■ GIVEN RECORDS ■
/-- **SUB (PROVED).**  `CyclicDegreeDvdFrobNormSq → FreyIsogenyRadiusSubpoly`: Néron model
`C • E_(a,b)` (`hasGlobalMinimalModel_rat_holds`), semistable away from `2`
(`isSemistableAt_freyCurve_holds` + `hasGoodReductionAt_of_int`/`hasMultiplicativeReductionAt_of_int` +
`isSemistableAt_smul_iff_holds`), a CYCLIC isogeny `C • E → W'` (`IsIsogenous.exists_isCyclic`), two odd
primes `p₀ ≠ p₁ ∤ N` of size `O(log N)` (SUB-b), good there (`conductorNorm_smul_rat`,
`hasGoodReductionAtPrime_of_not_dvd_conductorNorm'`), C0², `0 < n₁₂(p) ≤ (p⁶+1)²` (SUB-c), SUB-d, and the
degree-`1` change of model (SUB-e). -/
theorem freyIsogenyRadiusSubpoly_of_sq (h0 : CyclicDegreeDvdFrobNormSq) :
    FreyIsogenyRadiusSubpoly := by
  intro ε hε
  obtain ⟨B, hB⟩ := exists_two_odd_primes_not_dvd_le_log
  obtain ⟨R, hR⟩ := exists_const_log_pow_le_rpow ε hε B
  refine ⟨R, fun a b hab h0ab q _ _ _ W' _ hW' => ?_⟩
  haveI hEell : (freyCurve a b).IsElliptic := isElliptic_freyCurve h0ab
  obtain ⟨C, hC⟩ := hasGlobalMinimalModel_rat_holds (freyCurve a b)
  haveI : (C • freyCurve a b).IsGloballyMinimal := hC
  have hN0 : (freyCurve a b).conductorNorm ℤ ≠ 0 := (conductorNorm_pos_holds (freyCurve a b)).ne'
  obtain ⟨p₀, p₁, hp₀, hp₁, hp₀2, hp₁2, hp01, hp₀N, hp₁N, hp₀le, hp₁le⟩ := hB _ hN0
  haveI := Fact.mk hp₀
  haveI := Fact.mk hp₁
  -- good reduction of the Néron model at `p ∤ N`
  have hgood : ∀ (p : ℕ) [Fact p.Prime], ¬ p ∣ (freyCurve a b).conductorNorm ℤ →
      (C • freyCurve a b).HasGoodReductionAtPrime p := by
    intro p _ hpN
    refine hasGoodReductionAtPrime_of_not_dvd_conductorNorm' (C • freyCurve a b) ?_
    rwa [conductorNorm_smul_rat]
  -- semistability of the Néron model away from `2`
  have hss : ∀ v : HeightOneSpectrum (𝓞 ℚ), (2 : 𝓞 ℚ) ∉ v.asIdeal →
      (C • freyCurve a b).IsSemistableAt v := by
    intro v h2
    obtain ⟨ℓ, rfl⟩ : ∃ ℓ : Nat.Primes, v = primesEquiv.symm ℓ :=
      ⟨primesEquiv v, (Equiv.symm_apply_apply _ _).symm⟩
    have hgenQ : natGenerator ((primesEquiv (R := 𝓞 ℚ)).symm ℓ) = (ℓ : ℕ) :=
      congrArg Subtype.val ((primesEquiv (R := 𝓞 ℚ)).apply_symm_apply ℓ)
    have hℓ2 : (ℓ : ℕ) ≠ 2 := by
      intro h
      apply h2
      have hmem := natCast_natGenerator_mem ((primesEquiv (R := 𝓞 ℚ)).symm ℓ)
      rw [hgenQ, h] at hmem
      exact_mod_cast hmem
    have hgenZ : natGenerator ((primesEquiv (R := ℤ)).symm ℓ) = (ℓ : ℕ) :=
      congrArg Subtype.val ((primesEquiv (R := ℤ)).apply_symm_apply ℓ)
    have hssZ : (freyCurve a b).IsSemistableAt ((primesEquiv (R := ℤ)).symm ℓ) :=
      isSemistableAt_freyCurve_holds a b hab h0ab _ (by rw [hgenZ]; exact hℓ2)
    have hssQ : (freyCurve a b).IsSemistableAt ((primesEquiv (R := 𝓞 ℚ)).symm ℓ) := by
      rcases hssZ with hg | hm
      · exact Or.inl (hasGoodReductionAt_of_int (freyCurve a b) ℓ hg)
      · exact Or.inr (hasMultiplicativeReductionAt_of_int (freyCurve a b) ℓ hm)
    exact (isSemistableAt_smul_iff_holds _ (freyCurve a b) C).mpr hssQ
  -- a cyclic isogeny out of the Néron model, and C0²
  obtain ⟨ψ, hψ⟩ := (IsIsogenous.trans' (isIsogenous_of_smul (freyCurve a b) C) hW').exists_isCyclic
  have hdvd := h0 (C • freyCurve a b) W' hss ψ hψ p₀ p₁ hp₀2 hp₁2 hp01 (hgood p₀ hp₀N)
    (hgood p₁ hp₁N)
  obtain ⟨hn₀pos, hn₀le⟩ := frobNorm_pos_and_le (C • freyCurve a b) p₀ (hgood p₀ hp₀N)
  obtain ⟨hn₁pos, hn₁le⟩ := frobNorm_pos_and_le (C • freyCurve a b) p₁ (hgood p₁ hp₁N)
  set n : ℕ := (frobNorm (C • freyCurve a b) p₀ * frobNorm (C • freyCurve a b) p₁).natAbs with hn
  have hnpos : 0 < n := Int.natAbs_pos.mpr (mul_ne_zero hn₀pos.ne' hn₁pos.ne')
  have hnZ : (n : ℤ) = frobNorm (C • freyCurve a b) p₀ * frobNorm (C • freyCurve a b) p₁ := by
    rw [hn, Int.natAbs_of_nonneg (mul_nonneg hn₀pos.le hn₁pos.le)]
  have hnle : (n : ℝ) ≤ ((p₀ : ℝ) ^ 6 + 1) ^ 2 * ((p₁ : ℝ) ^ 6 + 1) ^ 2 := by
    have h : (n : ℤ) ≤ ((p₀ : ℤ) ^ 6 + 1) ^ 2 * ((p₁ : ℤ) ^ 6 + 1) ^ 2 := by
      rw [hnZ]; exact mul_le_mul hn₀le hn₁le hn₁pos.le (by positivity)
    have h' : ((n : ℤ) : ℝ) ≤ ((((p₀ : ℤ) ^ 6 + 1) ^ 2 * ((p₁ : ℤ) ^ 6 + 1) ^ 2 : ℤ) : ℝ) := by
      exact_mod_cast h
    push_cast at h'
    exact h'
  have hdeg : (ψ.degree : ℝ) ≤ 16 * (n : ℝ) ^ 2 := by
    have h : ψ.degree ≤ 16 * n ^ 2 := Nat.le_of_dvd (Nat.mul_pos (by norm_num) (pow_pos hnpos 2)) hdvd
    exact_mod_cast h
  refine ⟨ψ.comp (VariableChange.toIsogeny (freyCurve a b) C), ?_⟩
  rw [degree_comp_toIsogeny]
  calc (ψ.degree : ℝ) ≤ 16 * (n : ℝ) ^ 2 := hdeg
    _ ≤ 16 * (((p₀ : ℝ) ^ 6 + 1) ^ 2 * ((p₁ : ℝ) ^ 6 + 1) ^ 2) ^ 2 := by gcongr
    _ ≤ R * (((freyCurve a b).conductorNorm ℤ : ℕ) : ℝ) ^ ε :=
      hR _ hN0 p₀ p₁ (Nat.cast_nonneg _) hp₀le (Nat.cast_nonneg _) hp₁le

■ TASK TO CARRY OUT ■
Set down each entry again, unchanged.

■ ANSWER FOR THE TASK ■
/-- **SUB (PROVED).**  `CyclicDegreeDvdFrobNormSq → FreyIsogenyRadiusSubpoly`: Néron model
`C • E_(a,b)` (`hasGlobalMinimalModel_rat_holds`), semistable away from `2`
(`isSemistableAt_freyCurve_holds` + `hasGoodReductionAt_of_int`/`hasMultiplicativeReductionAt_of_int` +
`isSemistableAt_smul_iff_holds`), a CYCLIC isogeny `C • E → W'` (`IsIsogenous.exists_isCyclic`), two odd
primes `p₀ ≠ p₁ ∤ N` of size `O(log N)` (SUB-b), good there (`conductorNorm_smul_rat`,
`hasGoodReductionAtPrime_of_not_dvd_conductorNorm'`), C0², `0 < n₁₂(p) ≤ (p⁶+1)²` (SUB-c), SUB-d, and the
degree-`1` change of model (SUB-e). -/
theorem freyIsogenyRadiusSubpoly_of_sq (h0 : CyclicDegreeDvdFrobNormSq) :
    FreyIsogenyRadiusSubpoly := by
  intro ε hε
  obtain ⟨B, hB⟩ := exists_two_odd_primes_not_dvd_le_log
  obtain ⟨R, hR⟩ := exists_const_log_pow_le_rpow ε hε B
  refine ⟨R, fun a b hab h0ab q _ _ _ W' _ hW' => ?_⟩
  haveI hEell : (freyCurve a b).IsElliptic := isElliptic_freyCurve h0ab
  obtain ⟨C, hC⟩ := hasGlobalMinimalModel_rat_holds (freyCurve a b)
  haveI : (C • freyCurve a b).IsGloballyMinimal := hC
  have hN0 : (freyCurve a b).conductorNorm ℤ ≠ 0 := (conductorNorm_pos_holds (freyCurve a b)).ne'
  obtain ⟨p₀, p₁, hp₀, hp₁, hp₀2, hp₁2, hp01, hp₀N, hp₁N, hp₀le, hp₁le⟩ := hB _ hN0
  haveI := Fact.mk hp₀
  haveI := Fact.mk hp₁
  -- good reduction of the Néron model at `p ∤ N`
  have hgood : ∀ (p : ℕ) [Fact p.Prime], ¬ p ∣ (freyCurve a b).conductorNorm ℤ →
      (C • freyCurve a b).HasGoodReductionAtPrime p := by
    intro p _ hpN
    refine hasGoodReductionAtPrime_of_not_dvd_conductorNorm' (C • freyCurve a b) ?_
    rwa [conductorNorm_smul_rat]
  -- semistability of the Néron model away from `2`
  have hss : ∀ v : HeightOneSpectrum (𝓞 ℚ), (2 : 𝓞 ℚ) ∉ v.asIdeal →
      (C • freyCurve a b).IsSemistableAt v := by
    intro v h2
    obtain ⟨ℓ, rfl⟩ : ∃ ℓ : Nat.Primes, v = primesEquiv.symm ℓ :=
      ⟨primesEquiv v, (Equiv.symm_apply_apply _ _).symm⟩
    have hgenQ : natGenerator ((primesEquiv (R := 𝓞 ℚ)).symm ℓ) = (ℓ : ℕ) :=
      congrArg Subtype.val ((primesEquiv (R := 𝓞 ℚ)).apply_symm_apply ℓ)
    have hℓ2 : (ℓ : ℕ) ≠ 2 := by
      intro h
      apply h2
      have hmem := natCast_natGenerator_mem ((primesEquiv (R := 𝓞 ℚ)).symm ℓ)
      rw [hgenQ, h] at hmem
      exact_mod_cast hmem
    have hgenZ : natGenerator ((primesEquiv (R := ℤ)).symm ℓ) = (ℓ : ℕ) :=
      congrArg Subtype.val ((primesEquiv (R := ℤ)).apply_symm_apply ℓ)
    have hssZ : (freyCurve a b).IsSemistableAt ((primesEquiv (R := ℤ)).symm ℓ) :=
      isSemistableAt_freyCurve_holds a b hab h0ab _ (by rw [hgenZ]; exact hℓ2)
    have hssQ : (freyCurve a b).IsSemistableAt ((primesEquiv (R := 𝓞 ℚ)).symm ℓ) := by
      rcases hssZ with hg | hm
      · exact Or.inl (hasGoodReductionAt_of_int (freyCurve a b) ℓ hg)
      · exact Or.inr (hasMultiplicativeReductionAt_of_int (freyCurve a b) ℓ hm)
    exact (isSemistableAt_smul_iff_holds _ (freyCurve a b) C).mpr hssQ
  -- a cyclic isogeny out of the Néron model, and C0²
  obtain ⟨ψ, hψ⟩ := (IsIsogenous.trans' (isIsogenous_of_smul (freyCurve a b) C) hW').exists_isCyclic
  have hdvd := h0 (C • freyCurve a b) W' hss ψ hψ p₀ p₁ hp₀2 hp₁2 hp01 (hgood p₀ hp₀N)
    (hgood p₁ hp₁N)
  obtain ⟨hn₀pos, hn₀le⟩ := frobNorm_pos_and_le (C • freyCurve a b) p₀ (hgood p₀ hp₀N)
  obtain ⟨hn₁pos, hn₁le⟩ := frobNorm_pos_and_le (C • freyCurve a b) p₁ (hgood p₁ hp₁N)
  set n : ℕ := (frobNorm (C • freyCurve a b) p₀ * frobNorm (C • freyCurve a b) p₁).natAbs with hn
  have hnpos : 0 < n := Int.natAbs_pos.mpr (mul_ne_zero hn₀pos.ne' hn₁pos.ne')
  have hnZ : (n : ℤ) = frobNorm (C • freyCurve a b) p₀ * frobNorm (C • freyCurve a b) p₁ := by
    rw [hn, Int.natAbs_of_nonneg (mul_nonneg hn₀pos.le hn₁pos.le)]
  have hnle : (n : ℝ) ≤ ((p₀ : ℝ) ^ 6 + 1) ^ 2 * ((p₁ : ℝ) ^ 6 + 1) ^ 2 := by
    have h : (n : ℤ) ≤ ((p₀ : ℤ) ^ 6 + 1) ^ 2 * ((p₁ : ℤ) ^ 6 + 1) ^ 2 := by
      rw [hnZ]; exact mul_le_mul hn₀le hn₁le hn₁pos.le (by positivity)
    have h' : ((n : ℤ) : ℝ) ≤ ((((p₀ : ℤ) ^ 6 + 1) ^ 2 * ((p₁ : ℤ) ^ 6 + 1) ^ 2 : ℤ) : ℝ) := by
      exact_mod_cast h
    push_cast at h'
    exact h'
  have hdeg : (ψ.degree : ℝ) ≤ 16 * (n : ℝ) ^ 2 := by
    have h : ψ.degree ≤ 16 * n ^ 2 := Nat.le_of_dvd (Nat.mul_pos (by norm_num) (pow_pos hnpos 2)) hdvd
    exact_mod_cast h
  refine ⟨ψ.comp (VariableChange.toIsogeny (freyCurve a b) C), ?_⟩
  rw [degree_comp_toIsogeny]
  calc (ψ.degree : ℝ) ≤ 16 * (n : ℝ) ^ 2 := hdeg
    _ ≤ 16 * (((p₀ : ℝ) ^ 6 + 1) ^ 2 * ((p₁ : ℝ) ^ 6 + 1) ^ 2) ^ 2 := by gcongr
    _ ≤ R * (((freyCurve a b).conductorNorm ℤ : ℕ) : ℝ) ^ ε :=
      hR _ hN0 p₀ p₁ (Nat.cast_nonneg _) hp₀le (Nat.cast_nonneg _) hp₁le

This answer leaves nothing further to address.